## Work order
The answer must be a bare number: the count of lines below that contain "rectangles".

## Supplied data
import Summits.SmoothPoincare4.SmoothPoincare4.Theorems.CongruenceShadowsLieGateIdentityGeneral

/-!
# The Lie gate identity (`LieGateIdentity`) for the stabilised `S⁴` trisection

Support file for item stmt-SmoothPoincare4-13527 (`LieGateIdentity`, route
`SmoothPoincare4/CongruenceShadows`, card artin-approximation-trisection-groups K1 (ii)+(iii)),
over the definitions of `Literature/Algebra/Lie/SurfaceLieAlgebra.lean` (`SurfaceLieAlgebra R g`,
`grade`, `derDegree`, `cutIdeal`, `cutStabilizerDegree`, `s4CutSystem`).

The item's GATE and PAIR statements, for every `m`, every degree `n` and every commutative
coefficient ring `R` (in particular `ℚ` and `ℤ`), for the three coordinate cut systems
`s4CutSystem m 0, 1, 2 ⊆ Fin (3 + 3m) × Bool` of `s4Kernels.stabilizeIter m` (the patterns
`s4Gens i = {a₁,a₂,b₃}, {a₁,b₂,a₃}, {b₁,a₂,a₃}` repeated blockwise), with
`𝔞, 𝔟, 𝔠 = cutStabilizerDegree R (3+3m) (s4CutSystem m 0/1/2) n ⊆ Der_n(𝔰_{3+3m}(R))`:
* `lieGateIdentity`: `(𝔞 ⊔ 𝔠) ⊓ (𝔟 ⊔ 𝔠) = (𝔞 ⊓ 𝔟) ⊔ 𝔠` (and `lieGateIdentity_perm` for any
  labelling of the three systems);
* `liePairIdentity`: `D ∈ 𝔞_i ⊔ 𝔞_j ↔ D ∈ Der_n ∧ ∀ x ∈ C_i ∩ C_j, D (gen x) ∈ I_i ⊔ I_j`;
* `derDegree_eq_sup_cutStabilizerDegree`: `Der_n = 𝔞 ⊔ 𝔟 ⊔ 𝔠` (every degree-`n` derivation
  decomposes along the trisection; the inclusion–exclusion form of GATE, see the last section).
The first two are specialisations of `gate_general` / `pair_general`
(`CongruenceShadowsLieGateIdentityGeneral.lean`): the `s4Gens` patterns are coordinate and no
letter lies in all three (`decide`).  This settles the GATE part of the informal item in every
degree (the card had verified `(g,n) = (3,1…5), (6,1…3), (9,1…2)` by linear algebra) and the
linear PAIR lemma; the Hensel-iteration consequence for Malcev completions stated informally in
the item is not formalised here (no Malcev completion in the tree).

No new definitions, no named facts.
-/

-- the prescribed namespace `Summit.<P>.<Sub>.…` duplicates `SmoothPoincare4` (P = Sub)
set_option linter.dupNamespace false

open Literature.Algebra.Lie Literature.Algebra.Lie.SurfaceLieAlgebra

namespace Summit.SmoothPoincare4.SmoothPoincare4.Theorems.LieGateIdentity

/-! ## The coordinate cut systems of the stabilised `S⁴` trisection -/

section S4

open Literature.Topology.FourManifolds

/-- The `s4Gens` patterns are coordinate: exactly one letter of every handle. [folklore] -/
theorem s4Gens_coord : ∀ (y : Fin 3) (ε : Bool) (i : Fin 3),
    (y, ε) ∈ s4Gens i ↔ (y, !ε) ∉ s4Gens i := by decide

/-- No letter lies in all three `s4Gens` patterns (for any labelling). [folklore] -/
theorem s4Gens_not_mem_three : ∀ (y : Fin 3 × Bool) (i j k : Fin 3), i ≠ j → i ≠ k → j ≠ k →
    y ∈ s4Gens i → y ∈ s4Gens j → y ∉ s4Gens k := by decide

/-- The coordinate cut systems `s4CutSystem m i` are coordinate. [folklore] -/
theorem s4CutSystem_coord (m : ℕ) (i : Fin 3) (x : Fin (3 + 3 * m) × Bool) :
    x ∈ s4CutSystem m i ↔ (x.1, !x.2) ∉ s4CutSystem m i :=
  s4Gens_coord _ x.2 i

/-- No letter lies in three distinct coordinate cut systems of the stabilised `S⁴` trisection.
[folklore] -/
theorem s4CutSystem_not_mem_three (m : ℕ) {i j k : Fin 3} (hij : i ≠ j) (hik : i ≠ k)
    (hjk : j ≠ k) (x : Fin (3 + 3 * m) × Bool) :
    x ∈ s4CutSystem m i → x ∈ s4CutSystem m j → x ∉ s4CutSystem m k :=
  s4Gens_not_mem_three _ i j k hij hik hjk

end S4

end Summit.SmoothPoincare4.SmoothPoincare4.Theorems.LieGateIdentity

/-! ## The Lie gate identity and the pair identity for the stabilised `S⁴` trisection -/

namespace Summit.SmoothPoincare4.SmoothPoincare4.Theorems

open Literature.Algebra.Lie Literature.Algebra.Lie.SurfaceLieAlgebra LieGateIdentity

--

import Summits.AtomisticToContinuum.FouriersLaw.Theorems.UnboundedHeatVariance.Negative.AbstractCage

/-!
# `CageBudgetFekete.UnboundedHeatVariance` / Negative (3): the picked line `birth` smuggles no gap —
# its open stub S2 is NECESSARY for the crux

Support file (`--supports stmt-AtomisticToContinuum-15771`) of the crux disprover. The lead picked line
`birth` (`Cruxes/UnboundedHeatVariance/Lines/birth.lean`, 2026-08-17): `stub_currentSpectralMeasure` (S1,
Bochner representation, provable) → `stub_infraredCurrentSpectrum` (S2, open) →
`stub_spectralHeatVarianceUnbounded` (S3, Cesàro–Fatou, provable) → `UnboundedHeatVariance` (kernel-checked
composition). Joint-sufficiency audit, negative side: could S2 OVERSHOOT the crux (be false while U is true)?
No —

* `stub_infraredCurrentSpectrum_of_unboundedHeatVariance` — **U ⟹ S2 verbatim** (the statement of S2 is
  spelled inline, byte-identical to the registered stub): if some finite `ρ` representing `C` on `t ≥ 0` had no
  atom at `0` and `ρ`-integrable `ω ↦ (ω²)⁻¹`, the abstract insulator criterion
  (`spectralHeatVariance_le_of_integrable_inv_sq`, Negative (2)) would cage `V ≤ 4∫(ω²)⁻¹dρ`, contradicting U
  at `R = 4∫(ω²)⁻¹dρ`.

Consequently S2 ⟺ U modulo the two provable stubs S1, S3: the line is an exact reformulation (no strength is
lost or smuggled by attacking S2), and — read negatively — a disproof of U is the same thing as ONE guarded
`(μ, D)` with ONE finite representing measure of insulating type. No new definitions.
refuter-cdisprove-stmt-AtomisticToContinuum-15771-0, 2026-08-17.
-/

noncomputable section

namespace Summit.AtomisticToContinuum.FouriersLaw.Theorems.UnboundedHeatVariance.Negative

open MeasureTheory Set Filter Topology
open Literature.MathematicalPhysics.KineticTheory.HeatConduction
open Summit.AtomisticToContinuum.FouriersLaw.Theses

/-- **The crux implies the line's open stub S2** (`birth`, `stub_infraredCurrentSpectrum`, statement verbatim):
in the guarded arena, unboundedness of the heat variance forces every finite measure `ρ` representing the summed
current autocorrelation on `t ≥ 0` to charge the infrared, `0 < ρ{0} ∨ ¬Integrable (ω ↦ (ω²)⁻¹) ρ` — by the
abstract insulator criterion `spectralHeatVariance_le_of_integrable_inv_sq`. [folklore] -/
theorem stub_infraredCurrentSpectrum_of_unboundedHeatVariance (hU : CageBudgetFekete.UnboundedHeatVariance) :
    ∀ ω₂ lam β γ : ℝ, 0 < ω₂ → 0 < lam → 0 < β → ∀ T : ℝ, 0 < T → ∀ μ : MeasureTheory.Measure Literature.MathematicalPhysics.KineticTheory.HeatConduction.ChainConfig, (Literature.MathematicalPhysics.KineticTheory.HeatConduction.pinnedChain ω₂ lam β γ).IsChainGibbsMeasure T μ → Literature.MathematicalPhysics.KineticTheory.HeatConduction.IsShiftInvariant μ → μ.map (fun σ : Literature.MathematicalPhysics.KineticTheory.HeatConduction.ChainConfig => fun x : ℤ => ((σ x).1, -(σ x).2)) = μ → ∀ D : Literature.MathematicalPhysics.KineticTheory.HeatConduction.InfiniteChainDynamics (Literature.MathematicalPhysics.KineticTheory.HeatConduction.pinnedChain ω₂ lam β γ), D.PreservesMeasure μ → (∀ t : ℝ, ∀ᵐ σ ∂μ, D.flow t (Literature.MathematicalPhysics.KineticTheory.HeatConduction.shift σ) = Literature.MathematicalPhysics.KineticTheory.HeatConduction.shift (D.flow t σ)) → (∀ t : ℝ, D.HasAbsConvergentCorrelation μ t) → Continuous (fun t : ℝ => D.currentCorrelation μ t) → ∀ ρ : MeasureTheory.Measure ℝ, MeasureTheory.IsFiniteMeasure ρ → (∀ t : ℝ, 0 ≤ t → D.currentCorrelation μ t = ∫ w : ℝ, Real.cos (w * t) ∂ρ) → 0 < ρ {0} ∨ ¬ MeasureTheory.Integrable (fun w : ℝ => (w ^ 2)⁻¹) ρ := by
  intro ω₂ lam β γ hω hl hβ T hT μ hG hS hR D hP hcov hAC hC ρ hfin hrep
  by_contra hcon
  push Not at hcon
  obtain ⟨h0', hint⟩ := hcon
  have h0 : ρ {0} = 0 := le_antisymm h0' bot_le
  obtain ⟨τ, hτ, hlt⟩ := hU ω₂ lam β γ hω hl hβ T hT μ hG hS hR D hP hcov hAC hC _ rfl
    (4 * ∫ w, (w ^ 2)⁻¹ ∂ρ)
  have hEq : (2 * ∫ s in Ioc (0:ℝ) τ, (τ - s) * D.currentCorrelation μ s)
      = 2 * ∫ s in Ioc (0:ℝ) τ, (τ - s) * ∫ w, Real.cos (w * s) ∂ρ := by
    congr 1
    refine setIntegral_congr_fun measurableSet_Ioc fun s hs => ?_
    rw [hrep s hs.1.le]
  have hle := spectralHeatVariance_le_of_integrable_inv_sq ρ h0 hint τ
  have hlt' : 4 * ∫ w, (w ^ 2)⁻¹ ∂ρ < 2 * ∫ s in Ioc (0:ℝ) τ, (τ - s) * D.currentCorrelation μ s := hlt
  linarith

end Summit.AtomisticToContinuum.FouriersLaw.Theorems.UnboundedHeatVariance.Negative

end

...

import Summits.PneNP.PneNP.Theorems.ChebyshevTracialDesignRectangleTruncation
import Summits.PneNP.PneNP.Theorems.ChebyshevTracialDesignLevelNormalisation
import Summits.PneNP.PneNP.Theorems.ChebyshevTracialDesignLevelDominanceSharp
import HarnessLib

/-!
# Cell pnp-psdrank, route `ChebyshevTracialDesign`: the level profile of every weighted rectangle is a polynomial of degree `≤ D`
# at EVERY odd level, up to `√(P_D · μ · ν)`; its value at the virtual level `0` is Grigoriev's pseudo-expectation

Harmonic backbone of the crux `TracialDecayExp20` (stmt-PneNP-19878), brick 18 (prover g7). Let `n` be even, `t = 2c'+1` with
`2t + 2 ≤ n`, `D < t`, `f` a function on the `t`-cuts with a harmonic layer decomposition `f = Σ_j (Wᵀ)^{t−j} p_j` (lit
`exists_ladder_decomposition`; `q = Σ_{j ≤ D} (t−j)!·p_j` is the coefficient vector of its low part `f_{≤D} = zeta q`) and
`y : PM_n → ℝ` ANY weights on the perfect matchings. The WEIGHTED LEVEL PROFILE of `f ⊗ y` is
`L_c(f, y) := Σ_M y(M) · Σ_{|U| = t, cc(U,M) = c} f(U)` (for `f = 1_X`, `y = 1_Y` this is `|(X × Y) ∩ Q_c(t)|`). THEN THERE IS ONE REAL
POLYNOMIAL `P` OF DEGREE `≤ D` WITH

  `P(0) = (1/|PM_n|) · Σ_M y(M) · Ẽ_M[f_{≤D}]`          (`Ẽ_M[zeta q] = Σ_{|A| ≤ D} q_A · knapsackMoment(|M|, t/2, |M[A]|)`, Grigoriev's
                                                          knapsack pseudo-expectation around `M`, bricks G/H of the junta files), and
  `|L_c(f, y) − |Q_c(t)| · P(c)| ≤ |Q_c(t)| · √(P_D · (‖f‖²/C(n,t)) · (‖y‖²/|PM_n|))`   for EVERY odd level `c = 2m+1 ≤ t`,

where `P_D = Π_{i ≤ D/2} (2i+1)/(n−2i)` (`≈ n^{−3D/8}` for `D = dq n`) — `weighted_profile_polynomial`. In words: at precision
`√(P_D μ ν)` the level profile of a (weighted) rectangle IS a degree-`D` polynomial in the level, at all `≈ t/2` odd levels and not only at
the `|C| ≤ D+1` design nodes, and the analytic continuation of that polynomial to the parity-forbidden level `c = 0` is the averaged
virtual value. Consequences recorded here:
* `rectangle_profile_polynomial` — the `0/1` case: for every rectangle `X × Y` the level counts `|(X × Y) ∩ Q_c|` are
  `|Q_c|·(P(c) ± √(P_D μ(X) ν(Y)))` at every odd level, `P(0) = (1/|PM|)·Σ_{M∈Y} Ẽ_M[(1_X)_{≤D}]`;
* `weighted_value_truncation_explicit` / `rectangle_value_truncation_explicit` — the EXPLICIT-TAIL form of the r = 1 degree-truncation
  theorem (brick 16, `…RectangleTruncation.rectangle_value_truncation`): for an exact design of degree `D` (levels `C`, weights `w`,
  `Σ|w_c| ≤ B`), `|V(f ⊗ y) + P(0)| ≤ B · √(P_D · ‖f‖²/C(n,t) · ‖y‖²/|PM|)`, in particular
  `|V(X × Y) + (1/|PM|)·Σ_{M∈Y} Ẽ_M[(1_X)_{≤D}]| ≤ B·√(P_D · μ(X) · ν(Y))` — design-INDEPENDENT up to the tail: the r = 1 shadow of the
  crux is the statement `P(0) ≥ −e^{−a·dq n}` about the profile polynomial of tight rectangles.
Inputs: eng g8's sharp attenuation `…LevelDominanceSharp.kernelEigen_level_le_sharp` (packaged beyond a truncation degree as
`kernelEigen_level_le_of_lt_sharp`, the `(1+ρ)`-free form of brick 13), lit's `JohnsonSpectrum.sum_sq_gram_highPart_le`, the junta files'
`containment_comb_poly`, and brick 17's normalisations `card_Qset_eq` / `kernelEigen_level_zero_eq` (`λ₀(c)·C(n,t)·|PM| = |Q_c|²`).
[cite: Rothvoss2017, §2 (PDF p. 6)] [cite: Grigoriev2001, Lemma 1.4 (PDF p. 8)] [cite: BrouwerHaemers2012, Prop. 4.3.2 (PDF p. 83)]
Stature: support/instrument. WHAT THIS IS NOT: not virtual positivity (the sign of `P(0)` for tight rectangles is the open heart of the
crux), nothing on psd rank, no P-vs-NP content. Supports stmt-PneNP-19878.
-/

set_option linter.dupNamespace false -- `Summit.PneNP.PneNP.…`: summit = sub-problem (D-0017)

## Task result
2